FROM nvidia/cuda:11.8.0-base-ubuntu22.04

# Basic installs
ARG DEBIAN_FRONTEND=noninteractive
ENV TZ='America/Detroit'
RUN apt-get update -qq \
    && apt-get -y --no-install-recommends install \
       build-essential software-properties-common wget git tar rsync cmake \
    && apt-get clean all \
    && rm -r /var/lib/apt/lists/*

# Install Miniconda3 23.3.1
ENV PATH="/root/.local/miniconda3/bin:$PATH"
ARG TARGETARCH
RUN if [ "$TARGETARCH" = "amd64" ]; then \
      export CONDA_INSTALLER_PATH="Miniconda3-py39_23.3.1-0-Linux-x86_64.sh"; \
    elif [ "$TARGETARCH" = "arm64" ]; then \
      export CONDA_INSTALLER_PATH="Miniconda3-py39_23.3.1-0-Linux-aarch64.sh"; \
    else \
      echo "Unsupported architecture ${TARGETARCH}" && exit 1; \
    fi \
    && mkdir -p /root/.local \
    && wget "https://repo.anaconda.com/miniconda/$CONDA_INSTALLER_PATH" \
    && mkdir /root/.conda \
    && bash "$CONDA_INSTALLER_PATH" -b -p /root/.local/miniconda3 \
    && rm -f "$CONDA_INSTALLER_PATH" \
    && ln -sf /root/.local/miniconda3/etc/profile.d/conda.sh /etc/profile.d/conda.sh

# Install PyTorch and CUDA Toolkit
RUN pip install --no-cache-dir torch==2.0.1 torchvision==0.15.2 --index-url https://download.pytorch.org/whl/cu118

# Place stuff under /workspace
WORKDIR /workspace

# Snapshot of Zeus
ADD . /workspace/zeus

# When an outside zeus directory is mounted, have it apply immediately.
RUN cd /workspace/zeus && pip install --no-cache-dir -e .

Tip

If you want to build our Docker image locally, you should specify TARGETARCH to be one of amd64 or arm64 based on your environment's architecture:

1
docker build -t mlenergy/zeus:master --build-arg TARGETARCH=amd64 .

Dependencies

  1. docker
  2. nvidia-docker2

Spawn the container

The default command would be:

1
2
3
4
5
6
docker run -it \
    --gpus all \                      # (1)!
    --cap-add SYS_ADMIN \           # (2)!
    --ipc host \                  # (3)!
    mlenergy/zeus:latest \
    bash
  1. Mounts all GPUs into the Docker container. nvidia-docker2 provides this option.
  2. SYS_ADMIN capability is needed to manage the power configurations of the GPU via NVML.
  3. PyTorch DataLoader workers need enough shared memory for IPC. Without this, they may run out of shared memory and die.
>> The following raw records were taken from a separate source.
import Literature.Geometry.Riemannian.BakryEmeryHeatFlow
import HarnessLib

/-!
# The `f`-flux identity family on a closed normalised 4-d gradient shrinker
(stub `stub_fluxIdentityF` of line `cgy-variance-pivot`, crux `EntropyRung.CompactShrinkerGap`,
item stmt-SmoothPoincare4-10870)

For a Riemannian metric `g` (Levi-Civita connection) on a closed `4`-manifold and a smooth `f`
with `Ric + Hess f = g/2` and `R + |∇f|² = f` (a normalised gradient shrinker, `τ = 1`), and any
smooth `φ : ℝ → ℝ`:

  `∫_M (φ'(f) |∇f|² − φ(f) (f − 2)) e^{-f} dV = 0`.

This is the drift-Laplacian equation `Δ_f f = Δf − |∇f|² = 2 − f` tested against `φ(f) e^{-f} dV`:
on the closed manifold `∫ ψ (Δ_f u) e^{-f} dV = −∫ g⁻¹(dψ, du) e^{-f} dV`.

Proof (one Green identity, all integrands continuous on a compact manifold of finite volume):
put `w(t) = φ(t) e^{-t}`, so `w' = (φ' − φ) e^{-t}`.
* Green's first identity on the closed manifold (`integral_mul_dalembertian_riemVolume`,
  Lee 2018, Problem 2-23 (a)) with `u = w ∘ f`, `v = f`, and the chain rule `d(w ∘ f) = w'(f) df`
  (`mvfderiv_real_comp_apply`): `∫ w(f) Δf dV = −∫ w'(f) |∇f|² dV`;
* the traced soliton equation `R + Δf = 2` (`IsGradientShrinker.scalarCurvature_add_dalembertian_one`,
  `finrank ℝ ℝ⁴ = 4`, Carrillo–Ni 2009, (2.1)) and the normalisation `R = f − |∇f|²` give
  `Δf = 2 − f + |∇f|²`;
* hence `∫ φ(f) e^{-f} (2 − f + |∇f|²) + ∫ (φ' − φ)(f) e^{-f} |∇f|² = 0`, which is the claim after
  cancelling `∫ φ(f) |∇f|² e^{-f}`.

Sanity members: `φ ≡ 1` gives `∫ (f − 2) e^{-f} = 0` (the weighted mean of `f` is `2`);
`φ(t) = t − 2` gives the weighted Dirichlet identity W1 `∫ |∇f|² e^{-f} = ∫ (f − 2)² e^{-f}`.
On the round `S⁴(√6)` with `f ≡ 2` every member reads `0 = 0`.
Everything is proved; no definition, no named fact.

References: J. A. Carrillo, L. Ni, Comm. Anal. Geom. 17 (2009), §2 (2.1)–(2.3) and §3 (3.1)–(3.2)
[CarrilloNi2009]; H.-D. Cao, M. Zhu, arXiv:1008.0842, (3.6)–(3.7) [CaoZhu2010];
J. M. Lee, *Introduction to Riemannian Manifolds* (2018), Problem 2-23 [Lee2018].
-/

noncomputable section

-- the registered namespace `Summit.SmoothPoincare4.SmoothPoincare4.Theorems` repeats a component
set_option linter.dupNamespace false

open Bundle Set Function Filter Module MeasureTheory
open scoped Manifold ContDiff Topology

namespace Summit.SmoothPoincare4.SmoothPoincare4.Theorems

open Literature.Geometry Literature.Geometry.Lorentzian Literature.Geometry.Riemannian
  Literature.Geometry.Lorentzian.PseudoRiemannianMetric

/-- The derivative of the weight `w(t) = φ(t) e^{-t}` is `w'(t) = (φ'(t) − φ(t)) e^{-t}` for a
differentiable `φ`. [folklore] -/
private theorem hasDerivAt_mul_exp_neg {φ : ℝ → ℝ} {t : ℝ} (hφ : DifferentiableAt ℝ φ t) :
    HasDerivAt (fun s ↦ φ s * Real.exp (-s)) ((deriv φ t - φ t) * Real.exp (-t)) t := by
  have h1 : HasDerivAt φ (deriv φ t) t := hφ.hasDerivAt
  have h2 : HasDerivAt (fun s : ℝ ↦ Real.exp (-s)) (-Real.exp (-t)) t := by
    simpa using (hasDerivAt_neg t).exp
  exact (h1.fun_mul h2).congr_deriv (by ring)

/-- **STUB `stub_fluxIdentityF` of line `cgy-variance-pivot` — the `f`-flux identity family of a
closed normalised shrinker.** For `g` Riemannian (Levi-Civita) on a closed 4-manifold, `f` smooth
with `Ric + Hess f = g/2`, `R + |∇f|² = f`, and any smooth `φ : ℝ → ℝ`:
`∫ (φ'(f) |∇f|² − φ(f)(f − 2)) e^{-f} dV = 0`, i.e. `Δ_f f = 2 − f` tested against `φ(f) e^{-f}`.
Proof: Green's first identity `∫ w(f) Δf dV = −∫ g⁻¹(d(w ∘ f), df) dV`
(`integral_mul_dalembertian_riemVolume`) for the weight `w = φ e^{-t}`, the chain rule
`d(w ∘ f) = w'(f) df` with `w' = (φ' − φ) e^{-t}`, and `Δf = 2 − R = 2 − f + |∇f|²`
(`IsGradientShrinker.scalarCurvature_add_dalembertian_one`, `finrank ℝ ℝ⁴ = 4`, normalisation).
Members: `φ ≡ 1`: `∫ (f − 2) e^{-f} = 0`; `φ = t − 2`: W1. Check: round `S⁴(√6)`, `f ≡ 2`: `0 = 0`.
[cite: CarrilloNi2009, §2 (2.1)–(2.3) and §3 (3.1)–(3.2)] [cite: Lee2018, Problem 2-23 (a)] -/
theorem stub_fluxIdentityF :
    ∀ (M : Type) [TopologicalSpace M] [T2Space M] [SecondCountableTopology M]
      [ChartedSpace (EuclideanSpace ℝ (Fin 4)) M] [IsManifold (𝓡 4) ∞ M] [CompactSpace M]
      [T3Space M] [MeasurableSpace M] [BorelSpace M]
      (g : Literature.Geometry.Lorentzian.PseudoRiemannianMetric (𝓡 4) ∞ (EuclideanSpace ℝ (Fin 4))
        (TangentSpace (𝓡 4) : M → Type _)) [g.HasLeviCivita] (f : M → ℝ) (hg : g.IsRiemannian),
      ContMDiff (𝓡 4) 𝓘(ℝ, ℝ) ∞ f →
      (∀ (x : M) (X Y : TangentSpace (𝓡 4) x),
        g.ricci x X Y + g.hessian f x X Y = (1 / 2 : ℝ) * g.val x X Y) →
      (∀ x : M, g.scalarCurvature x + g.gradSq f x = f x) →
      ∀ φ : ℝ → ℝ, ContDiff ℝ ∞ φ →
      ∫ x, (deriv φ (f x) * g.gradSq f x - φ (f x) * (f x - 2)) * Real.exp (-f x)
          ∂(Literature.Geometry.Lorentzian.riemannianMeasure (g.toContMDiffRiemannianMetric hg)) = 0 := by
  intro M _ _ _ _ _ _ _ _ _ g _ f hg hf hsol hnorm φ hφ
  -- the Riemannian measure is `g.riemVolume`
  have hV : g.riemVolume = riemannianMeasure (g.toContMDiffRiemannianMetric hg) :=
    PseudoRiemannianMetric.riemVolume_eq hg
  rw [← hV]
  have hE : finrank ℝ (EuclideanSpace ℝ (Fin 4)) = 4 := finrank_euclideanSpace_fin
  -- the traced soliton equation `R + Δf = 2` and the normalisation `R = f − |∇f|²`
  have hshr : g.IsGradientShrinker f 1 := (g.isGradientShrinker_one_iff f).2 hsol
  have hΔf : ∀ x, g.dalembertian f x = 2 - f x + g.gradSq f x := fun x ↦ by
    have h := hshr.scalarCurvature_add_dalembertian_one x
    rw [hE] at h
    have h2 := hnorm x
    norm_num at h
    linarith
  -- regularity
  have hf1 : ContMDiff (𝓡 4) 𝓘(ℝ, ℝ) 1 f := hf.of_le (by norm_num)
  have hf2 : ContMDiff (𝓡 4) 𝓘(ℝ, ℝ) 2 f := hf.of_le (WithTop.coe_le_coe.mpr le_top)
  have hwC : ContDiff ℝ ∞ (fun t : ℝ ↦ φ t * Real.exp (-t)) :=
    hφ.mul (Real.contDiff_exp.comp contDiff_neg)
  have hw1 : ContMDiff (𝓡 4) 𝓘(ℝ, ℝ) 1 (fun y ↦ φ (f y) * Real.exp (-f y)) :=
    (hwC.comp_contMDiff hf).of_le (by norm_num)
  have hφd : Differentiable ℝ φ := hφ.differentiable (by simp)
  -- continuity of the integrands
  have hφc : Continuous fun x ↦ φ (f x) := hφ.continuous.comp hf.continuous
  have hφ'c : Continuous fun x ↦ deriv φ (f x) :=
    (hφ.continuous_deriv (by simp)).comp hf.continuous
  have hGc : Continuous (g.gradSq f) := (contMDiff_gradSq g hf).continuous
  have hEc : Continuous fun x ↦ Real.exp (-f x) := Real.continuous_exp.comp hf.continuous.neg
  have iA : Integrable (fun x ↦ φ (f x) * Real.exp (-f x) * (2 - f x + g.gradSq f x))
      g.riemVolume :=
    g.integrable_of_continuous
      ((hφc.mul hEc).mul ((continuous_const.sub hf.continuous).add hGc))
  have iB : Integrable (fun x ↦ (deriv φ (f x) - φ (f x)) * Real.exp (-f x) * g.gradSq f x)
      g.riemVolume :=
    g.integrable_of_continuous (((hφ'c.sub hφc).mul hEc).mul hGc)
  -- pointwise: `g⁻¹(d(w ∘ f), df) = w'(f) |∇f|²` (chain rule `d(w ∘ f) = w'(f) df`)
  have hR : ∀ x, g.innerDual x
      (mvfderiv (𝓡 4) (fun y ↦ φ (f y) * Real.exp (-f y)) x : TangentSpace (𝓡 4) x →ₗ[ℝ] ℝ)
      (mvfderiv (𝓡 4) f x : TangentSpace (𝓡 4) x →ₗ[ℝ] ℝ) =
      (deriv φ (f x) - φ (f x)) * Real.exp (-f x) * g.gradSq f x := by
    intro x
    have hgrad : g.innerDual x (mvfderiv (𝓡 4) f x : TangentSpace (𝓡 4) x →ₗ[ℝ] ℝ)
        (mvfderiv (𝓡 4) f x : TangentSpace (𝓡 4) x →ₗ[ℝ] ℝ) = g.gradSq f x := rfl
    have hd : (mvfderiv (𝓡 4) (fun y ↦ φ (f y) * Real.exp (-f y)) x :
        TangentSpace (𝓡 4) x →ₗ[ℝ] ℝ) =
        ((deriv φ (f x) - φ (f x)) * Real.exp (-f x)) •
          (mvfderiv (𝓡 4) f x : TangentSpace (𝓡 4) x →ₗ[ℝ] ℝ) := by
      ext v
      simp only [ContinuousLinearMap.coe_coe, LinearMap.smul_apply, smul_eq_mul]
      exact mvfderiv_real_comp_apply (I := 𝓡 4) (hasDerivAt_mul_exp_neg (hφd (f x)))
        (hf1.mdifferentiableAt one_ne_zero) v
    rw [hd, g.innerDual_smul_left, hgrad]
  -- Green's first identity: `∫ w(f) Δf dV = −∫ g⁻¹(d(w ∘ f), df) dV`
  have key : ∫ x, φ (f x) * Real.exp (-f x) * (2 - f x + g.gradSq f x) ∂g.riemVolume =
      -∫ x, (deriv φ (f x) - φ (f x)) * Real.exp (-f x) * g.gradSq f x ∂g.riemVolume := by
    have hG := integral_mul_dalembertian_riemVolume g hg hw1 hf2
    simp_rw [hΔf, hR] at hG
    exact hG
  -- split the integrand: `(φ' |∇f|² − φ (f − 2)) e^{-f} = w(f) Δf + w'(f) |∇f|²`
  have hsplit : ∀ x, (deriv φ (f x) * g.gradSq f x - φ (f x) * (f x - 2)) * Real.exp (-f x) =
      φ (f x) * Real.exp (-f x) * (2 - f x + g.gradSq f x) +
        (deriv φ (f x) - φ (f x)) * Real.exp (-f x) * g.gradSq f x := fun x ↦ by ring
  simp_rw [hsplit]
  rw [integral_add iA iB, key]
  ring

end Summit.SmoothPoincare4.SmoothPoincare4.Theorems

end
Use the -v option to mount outside data into the container. For instance, if you would like your changes to zeus/ outside the container to be immediately applied inside the container, mount the repository into the container. You can also mount training data into the container.

1
2
3
4
5
6
7
8
9
# Working directory is repository root
docker run -it \
    --gpus all \                               # (1)!
    --cap-add SYS_ADMIN \                    # (2)!
    --ipc host \                           # (3)!
    -v $(pwd):/workspace/zeus \          # (4)!
    -v /data/imagenet:/data/imagenet:ro \
    mlenergy/zeus:latest \
    bash
  1. Mounts all GPUs into the Docker container. nvidia-docker2 provides this option.
  2. SYS_ADMIN capability is needed to manage the power configurations of the GPU via NVML.
  3. PyTorch DataLoader workers need enough shared memory for IPC. Without this, they may run out of shared memory and die.
  4. Mounts the repository directory into the Docker container. Since the zeus installation inside the container is editable, changes you made outside will apply immediately.